PROBLEM TO SOLVE: For the entries below, report every line that includes the word "file".
───── EXERCISE MATERIALS ─────
import Literature.Analysis.FluidPDE.JiaSverak2013AprioriEstimateProofs
import Literature.Analysis.FluidPDE.JiaSverak2014SlabInitialLEI
import Literature.Analysis.FluidPDE.JiaSverak2014SlabPressureGauge
import Literature.Analysis.FluidPDE.LocalEnergyLimitBounds
import HarnessLib

/-!
# Jia–Šverák 2014, Lemma 3.1: the a priori estimate for Leray solutions **on a slab**

Analysis/FluidPDE proofs file (theorems only, no new definitions, no new named facts), part of
the proof of the named fact `Literature.Analysis.FluidPDE.jia_sverak_2014_theorem_3_2`
(`JiaSverak2014LocalRegularity.lean`; H. Jia, V. Šverák, Invent. Math. 196 (2014) =
arXiv:1204.0529, §3 Thm. 3.2). The first input of the printed proof of Thm. 3.1/3.2 is
**Lemma 3.1** (arXiv p. 7, "(A priori estimate for Leray solution)"; = Jia–Šverák 2013, Lemma 2 =
Lemarié-Rieusset's a priori estimate): "Let `u₀ ∈ L²_loc` with `sup_{x₀} ∫_{B_R(x₀)} |u₀|² ≤ α`,
`u ∈ 𝒩(u₀)`; then for some absolute constants `c, C`, with `λ = c min{α⁻²R², 1}`,
`ess sup_{0≤t<λR²} sup_{x₀} ∫_{B_R(x₀)} |u|²/2 + sup_{x₀} ∫₀^{λR²}∫_{B_R(x₀)} |∇u|² +
sup_{x₀} (∫₀^{λR²}∫_{B_R(x₀)} |p - c_{x₀}(t)|^{3/2})^{2/3} ≤ Cα`". The tree PROVES this for the
global-in-time class `𝒩(u₀)` (`JiaSverak2013.jia_sverak_2013_lemma_2_holds`,
`JiaSverak2013AprioriEstimateProofs.lean`). The fact `jia_sverak_2014_theorem_3_2` quantifies over
Leray solutions given on a finite slab `(0, T') × ℝ³` only (`IsLocalLeraySolutionOn T'`,
Lemarié-Rieusset 2016, Def. 14.1), which do not extend to `(0, ∞)`; this file therefore re-runs
the tree's proof of Lemma 2 at unit scale (`R = 1`, which is all Thm. 3.2 needs) for the slab
class:

* `exists_lintegral_cube_window_le_slab`, `lintegral_window_pressure_le_slab`,
  `exists_window_flux_le_slab`, `exists_window_pressure_bound_slab` — the window estimates of
  the tree's proof from the raw hypotheses they use (measurability of `u, p` on `(0,S) × ℝ³`,
  `|u|³ ∈ L¹` on the boxes `(0,S) × B_ρ(y)`, a weak gradient on the slab `(0,S) × ℝ³`);
* `IsLocalLeraySolutionOn.sub_pressure` — renormalising the pressure by a measurable
  `L^{3/2}(0,T)` gauge keeps the slab class (the tree's `Seregin2014Limit.isSuitableWeakSolutionOn_sub_gauge`);
* `core_bounds_slab` — the discrete continuation argument on `(0, T)`, `T ≤ T_sl`, `T ≤ 1/2`;
* `apriori_unit_scale_slab` — **Lemma 3.1 at `R = 1` for the slab class**: absolute `ε₀, C`
  such that for every measurable `u₀` with `sup_{x₀} ∫_{B_1(x₀)} |u₀|² ≤ 2α`, every local Leray
  solution `(u, p)` on `(0,T_sl) × ℝ³` with datum `u₀` and weak gradient `G`, and every
  `0 < T ≤ T_sl` with `T ≤ ε₀`, `Tα² ≤ ε₀`: unit-ball energies `≤ 2Cα` for a.e. `t ∈ (0,T)`,
  unit-ball dissipations on `(0,T)` `≤ Cα`, and gauged pressures
  `∫∫_{(0,T)×B_1(x₀)} |p - c|^{3/2} ≤ Cα^{3/2}`.

The proofs are the tree's (`JiaSverak2013AprioriEstimateProofs.lean`, whose generic lemmas are
reused by name), with the class projections replaced by the slab ones: uniformly local bounds on
`(0, T_sl)` (instead of `(0, 1)`), the local energy inequality from `t = 0` for the slab class up
to the final time (`IsLocalLeraySolutionOn.ae_lintegral_sq_mul_add_grad_le_datum_add`,
`JiaSverak2014SlabInitialLEI.lean`), the slab gauges
(`IsLocalLeraySolutionOn.exists_measurable_gauge`, `JiaSverak2014SlabPressureGauge.lean`) and the
slab cubic integrability (`IsLocalLeraySolutionOn.lintegral_cube_box_lt_top`).

## Mathlib / tree search

Tree: `JiaSverak2013.{exists_lintegral_cube_window_le, lintegral_window_pressure_le,
exists_window_flux_le, exists_window_pressure_bound, exists_measurable_gauge, core_bounds,
apriori_unit_scale}` (global class `IsLocalLeraySolution` only; `lean search 'apriori.*slab|
core_bounds|IsLocalLeraySolutionOn.*apriori'` finds no slab form); reused generic lemmas of that
file (`ae_restrict_Ioo_comp_add`, `exists_testFn_bounds`, `enorm_flux_le`, `exists_lattice_dist_lt`,
`setLIntegral_prod_le_of_ae`, `exists_window_small`, `small_hyps`, `window_bound_le_quarter`, …),
`exists_lintegral_cube_box_le_explicit`, `HasWeakSpatialGradientOn.timeShift`, `.ae_eq`,
`Seregin2014Limit.isSuitableWeakSolutionOn_sub_gauge`, `stein1970_normalisedPressure_ae_Lp_bound_holds`.

## References

* H. Jia, V. Šverák, Invent. Math. 196 (2014) = arXiv:1204.0529, §3 **Lemma 3.1** (A priori
  estimate for Leray solution), p. 7. Bib key `JiaSverak2014`.
* H. Jia, V. Šverák, SIAM J. Math. Anal. 45 (2013) = arXiv:1201.1592, Lemma 2 with (2.7), (2.9)
  and its proof, pp. 3–4. Bib key `JiaSverak2013`.
* K. Kang, H. Miura, T.-P. Tsai, IMRN 2021 = arXiv:1812.10509, Lemmas 3.4–3.5, §8.
  Bib key `KangMiuraTsai2020`.
* P. G. Lemarié-Rieusset, *The Navier–Stokes Problem in the 21st Century* (2016), Def. 14.1,
  Thm. 14.1. Bib key `LemarieRieusset2016`.
-/

noncomputable section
─────
EXERCISE SOLUTION:
Analysis/FluidPDE proofs file (theorems only, no new definitions, no new named facts), part of
Lemarié-Rieusset 2016, Def. 14.1), which do not extend to `(0, ∞)`; this file therefore re-runs
file (`ae_restrict_Ioo_comp_add`, `exists_testFn_bounds`, `enorm_flux_le`, `exists_lattice_dist_lt`,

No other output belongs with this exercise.